Planned improvements

Besides the routine revision of the TREMOD model used, no further sector-specific improvements are planned.

1. INFRAS, 2011: Handbook Emission Factors for Road Transport, version 3.1 (Handbuch Emissionsfaktoren des Straßenverkehrs 3.1) URL: http://www.hbefa.net/e/index.html - Dokumentation, Bern, January 2011
2. ifeu, 2013: Knörr, W. et al., IFEU - Institut für Energie- und Umweltforschung Heidelberg gGmbH: Fortschreibung des Daten- und Rechenmodells: Energieverbrauch und Schadstoffemissionen des motorisierten Verkehrs in Deutschland 1960-2030, sowie TREMOD 5.4, im Auftrag des Umweltbundesamtes, Berlin.
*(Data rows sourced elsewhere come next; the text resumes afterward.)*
import Literature.AlgebraicGeometry.FormalGeometry.AffineAdicVectorBundleAlgebraization
import Literature.RingTheory.AdicTopology.AdicTruncationHom
import Literature.AlgebraicGeometry.Modules.TildePullback
import HarnessLib

/-!
# Formal completion along `V(I)` is faithful on vector bundles over `Spec` of a separated ring
# (Görtz–Wedhorn II, Prop. 24.88 (2) / Cor. 24.90, faithfulness half, sheaf form)

Görtz–Wedhorn, *Algebraic Geometry II* (2023), §(24.18): for an `I`-adically complete ring `A`,
`M ↦ (M/I^{n+1}M)_n` is an equivalence from finite projective `A`-modules to finite projective
modules over the tower `(A/I^{n+1})_n` (**Prop. 24.88 (2)**), and `ℱ ↦ ℱ_{/Z}` is an equivalence
from coherent (resp. locally free) modules on `X = Spec A` to coherent (resp. locally free) modules
over `X_{/Z} = (Spec A/I^{n+1})_n` (**Cor. 24.90**). The sibling file
`AffineAdicVectorBundleAlgebraization` proves essential surjectivity on vector bundles, and
`Literature.RingTheory.AdicTopology.AdicTruncationHom` the full faithfulness of Prop. 24.88 (2) on
modules. This file proves the **faithfulness of `ℱ ↦ ℱ_{/Z}` in sheaf form**, which needs only the
SEPARATEDNESS `⋂ₙ Iⁿ = 0` of `A`:

* `isHausdorff_of_projective` — a projective module over an `I`-adically separated ring is
  `I`-adically separated (it is a direct summand of a free module);
* `tilde_map_ext_of_forall_pullback_adicImmersion` — for `A`-modules `P`, `Q` with `Q` projective,
  two maps `g, g' : P → Q` whose sheafifications `g~, g'~` have the same restriction to every
  thickening `Spec (A/I^{n+1}) → Spec A` are equal: by GW I Prop. 7.24 (2)
  (`Literature.AlgebraicGeometry.Modules.pullbackTildeIso`, natural in the module) the restrictions
  are `(A/I^{n+1} ⊗ g)~`, `~` is faithful, `A/I^{n+1} ⊗_A Q = Q/I^{n+1}Q`, and a map into a separated
  module is determined by its truncations (`eq_of_forall_mapQ_eq`);
* **`hom_ext_of_forall_pullback_adicImmersion`** — for a quasi-coherent `ℱ` and a vector bundle `𝒢`
  on `Spec A`, morphisms `u, u' : ℱ → 𝒢` with `ι_n^* u = ι_n^* u'` for all `n` are equal
  (`ℱ = Γ(ℱ)~` by quasi-coherence, `𝒢 ≅ Q~` with `Q` finite projective by GW I Cor. 7.42,
  `Literature.AlgebraicGeometry.Modules.exists_tilde_iso_of_isVectorBundle_spec`).

Everything is proved; no named facts.

## References

* U. Görtz, T. Wedhorn, *Algebraic Geometry II: Cohomology of Schemes*, Springer Spektrum 2023,
  Prop. 24.88 (2), Cor. 24.90 (pp. 562–564). [GortzWedhorn2023]
* U. Görtz, T. Wedhorn, *Algebraic Geometry I: Schemes*, 2nd ed. 2020, Prop. 7.24 (2), Cor. 7.42.
  [GortzWedhorn2020]
-/

noncomputable section

-- `TopCat.Presheaf`/`Scheme.Modules` are not reducible (as in Mathlib's `AlgebraicGeometry/Modules/Tilde.lean`).
set_option backward.isDefEq.respectTransparency false

open CategoryTheory CategoryTheory.Limits AlgebraicGeometry TensorProduct
open Literature.AlgebraicGeometry.Modules Literature.RingTheory.AdicTopology
open scoped ChangeOfRings

namespace Literature.AlgebraicGeometry.FormalGeometry

universe u

/-! ### Projective modules over a separated ring are separated -/

/-- **A projective module over an `I`-adically separated ring is `I`-adically separated**: it is a
direct summand of a free module `⊕ R`, whose coordinates of an element of `⋂ₙ IⁿQ` lie in
`⋂ₙ Iⁿ = 0`. [folklore] -/
theorem isHausdorff_of_projective {R : Type u} [CommRing R] (I : Ideal R) [IsHausdorff I R]
    (Q : Type u) [AddCommGroup Q] [Module R Q] [Module.Projective R Q] : IsHausdorff I Q := by
  obtain ⟨s, hs⟩ := Module.projective_def'.mp ‹Module.Projective R Q›
  refine ⟨fun x hx => ?_⟩
  have key : s x = 0 := by
    ext q
    rw [Finsupp.zero_apply]
    refine IsHausdorff.haus ‹IsHausdorff I R› _ fun n => ?_
    have hn := hx n
    rw [SModEq.zero] at hn ⊢
    have hmem : (Finsupp.lapply q ∘ₗ s) x ∈
        (I ^ n • ⊤ : Submodule R Q).map (Finsupp.lapply q ∘ₗ s) := Submodule.mem_map_of_mem hn
    rw [Submodule.map_smul'', Submodule.map_top] at hmem
    exact Submodule.smul_mono le_rfl le_top hmem
  have hx' := LinearMap.congr_fun hs x
  rw [LinearMap.comp_apply, key, map_zero, LinearMap.id_apply] at hx'
  exact hx'.symm

/-! ### Faithfulness of `ℱ ↦ ℱ_{/Z}` on `Spec A` -/

section Faithful

variable (R : CommRingCat.{u}) (I : Ideal R)

/-- **Two maps `g, g' : P → Q` into a projective module whose sheafifications agree on every
thickening `Spec (A/I^{n+1})` are equal** (`A` `I`-adically separated): the restriction of `g~` to
`Spec (A/I^{n+1})` is `(A/I^{n+1} ⊗ g)~` (GW I Prop. 7.24 (2), naturally in `g`), `~` is faithful,
`A/I^{n+1} ⊗ Q = Q/I^{n+1}Q`, and `Q` is `I`-adically separated.
[cite: GortzWedhorn2023, Prop. 24.88 (2) (p. 562)] -/
theorem tilde_map_ext_of_forall_pullback_adicImmersion [IsHausdorff I R]
    {P Q : ModuleCat.{u} R} [Module.Projective R Q] {g g' : P ⟶ Q}
    (h : ∀ n, (Scheme.Modules.pullback (adicImmersion R I n)).map (tilde.map g) =
      (Scheme.Modules.pullback (adicImmersion R I n)).map (tilde.map g')) :
    g = g' := by
  haveI : IsHausdorff I Q := isHausdorff_of_projective I Q
  -- Step 1: the base changes `A/I^{n+1} ⊗ g` and `A/I^{n+1} ⊗ g'` agree (naturality of 7.24 (2), `~` faithful)
  have h1 : ∀ n, (ModuleCat.extendScalars.{u, u, u}
      (CommRingCat.ofHom (algebraMap R (R ⧸ I ^ (n + 1)))).hom).map g =
      (ModuleCat.extendScalars.{u, u, u}
        (CommRingCat.ofHom (algebraMap R (R ⧸ I ^ (n + 1)))).hom).map g' := by
    intro n
    have key : (pullbackTildeIso (CommRingCat.ofHom (algebraMap R (R ⧸ I ^ (n + 1)))) P).hom ≫
        tilde.map ((ModuleCat.extendScalars.{u, u, u}
          (CommRingCat.ofHom (algebraMap R (R ⧸ I ^ (n + 1)))).hom).map g) =
        (pullbackTildeIso (CommRingCat.ofHom (algebraMap R (R ⧸ I ^ (n + 1)))) P).hom ≫
        tilde.map ((ModuleCat.extendScalars.{u, u, u}
          (CommRingCat.ofHom (algebraMap R (R ⧸ I ^ (n + 1)))).hom).map g') := by
      rw [← pullbackTildeIso_hom_naturality, ← pullbackTildeIso_hom_naturality]
      exact congrArg (· ≫ _) (h n)
    exact (tilde.functor _).map_injective ((cancel_epi _).mp key)
  -- Step 2: hence the truncations `g mod I^{n+1}` agree
  have h2 : ∀ n, Submodule.mapQ _ _ g.hom (smul_top_le_comap_smul_top (I ^ (n + 1)) g.hom) =
      Submodule.mapQ _ _ g'.hom (smul_top_le_comap_smul_top (I ^ (n + 1)) g'.hom) := by
    intro n
    refine Submodule.linearMap_qext _ (LinearMap.ext fun m => ?_)
    rw [LinearMap.comp_apply, LinearMap.comp_apply, Submodule.mkQ_apply, mapQ_smulTop_mk,
      mapQ_smulTop_mk]
    apply (TensorProduct.quotTensorEquivQuotSMul Q (I ^ (n + 1))).symm.injective
    rw [TensorProduct.quotTensorEquivQuotSMul_symm_mk, TensorProduct.quotTensorEquivQuotSMul_symm_mk]
    have h1' : ((1 : R ⧸ I ^ (n + 1)) ⊗ₜ[R, algebraMap R (R ⧸ I ^ (n + 1))] g.hom m :
        (ModuleCat.extendScalars.{u, u, u} (algebraMap R (R ⧸ I ^ (n + 1)))).obj Q) =
        (1 : R ⧸ I ^ (n + 1)) ⊗ₜ[R, algebraMap R (R ⧸ I ^ (n + 1))] g'.hom m := by
      have := congrArg (fun ψ => (ModuleCat.Hom.hom ψ)
        ((1 : R ⧸ I ^ (n + 1)) ⊗ₜ[R, algebraMap R (R ⧸ I ^ (n + 1))] m)) (h1 n)
      exact this
    calc (1 : R ⧸ I ^ (n + 1)) ⊗ₜ[R] g.hom m
        = (extendScalarsToBaseChange (S := R ⧸ I ^ (n + 1)) Q).hom
            ((1 : R ⧸ I ^ (n + 1)) ⊗ₜ[R, algebraMap R (R ⧸ I ^ (n + 1))] g.hom m) :=
          (extendScalarsToBaseChange_one_tmul Q _).symm
      _ = (extendScalarsToBaseChange (S := R ⧸ I ^ (n + 1)) Q).hom
            ((1 : R ⧸ I ^ (n + 1)) ⊗ₜ[R, algebraMap R (R ⧸ I ^ (n + 1))] g'.hom m) := by
          rw [h1']
      _ = (1 : R ⧸ I ^ (n + 1)) ⊗ₜ[R] g'.hom m := extendScalarsToBaseChange_one_tmul Q _
  -- Step 3: a map into a separated module is determined by its truncations
  exact ModuleCat.hom_ext (eq_of_forall_mapQ_eq I h2)

/-- **Görtz–Wedhorn II, Cor. 24.90 / Prop. 24.88 (2), faithfulness of `ℱ ↦ ℱ_{/Z}` on `Spec A`**
(`A` `I`-adically separated): for `ℱ` quasi-coherent and `𝒢` locally free of finite type on
`Spec A`, two morphisms `u, u' : ℱ → 𝒢` with the same restriction to every thickening
`Spec (A/I^{n+1}) → Spec A` are equal (`ℱ = Γ(ℱ)~`, `𝒢 ≅ Q~` with `Q` finite projective by GW I
Cor. 7.42, and `tilde_map_ext_of_forall_pullback_adicImmersion`).
[cite: GortzWedhorn2023, Cor. 24.90 with Prop. 24.88 (2) (pp. 562–564)] -/
theorem hom_ext_of_forall_pullback_adicImmersion [IsHausdorff I R]
    {F G : (Spec R).Modules} [F.IsQuasicoherent] (hG : Motives.IsVectorBundle G)
    {u u' : F ⟶ G}
    (h : ∀ n, (Scheme.Modules.pullback (adicImmersion R I n)).map u =
      (Scheme.Modules.pullback (adicImmersion R I n)).map u') :
    u = u' := by
  -- `F = Γ(F)~` and `G ≅ Q~` with `Q` finite projective
  haveI : IsIso F.fromTildeΓ := (isQuasicoherent_iff_isIso_fromTildeΓ F).mp inferInstance
  obtain ⟨Q, -, hQ, ⟨eG⟩⟩ := exists_tilde_iso_of_isVectorBundle_spec G hG
  haveI : Module.Projective R Q := hQ
  let eF := asIso F.fromTildeΓ
  -- the conjugated maps `Γ(F)~ → Q~` come from module maps
  let g := (tilde.functor _).preimage (eF.hom ≫ u ≫ eG.inv)
  let g' := (tilde.functor _).preimage (eF.hom ≫ u' ≫ eG.inv)
  have hg : tilde.map g = eF.hom ≫ u ≫ eG.inv := (tilde.functor _).map_preimage _
  have hg' : tilde.map g' = eF.hom ≫ u' ≫ eG.inv := (tilde.functor _).map_preimage _
  have hgg' : g = g' := by
    refine tilde_map_ext_of_forall_pullback_adicImmersion R I fun n => ?_
    rw [hg, hg', Functor.map_comp, Functor.map_comp, Functor.map_comp, Functor.map_comp, h n]
  have := hg.symm.trans ((congrArg tilde.map hgg').trans hg')
  rw [← cancel_epi eF.hom, ← cancel_mono eG.inv]
  simpa only [Category.assoc] using this

end Faithful

end Literature.AlgebraicGeometry.FormalGeometry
3. EMEP/EEA 2013: EMEP/EEA air pollutant emission inventory guidebook – 2013
4. ifeu & INFRAS, 2009: IFEU – Institut für Energie- und Umweltforschung Heidelberg gGmbH und INFRAS Zürich: Ermittlung der Unsicherheiten der mit den Modellen TREMOD und TREMOD-MM berechneten Luftschadstoffemissionen des landgebundenen Verkehrs in Deutschland, FKZ 360 16 023, Heidelberg & Zürich.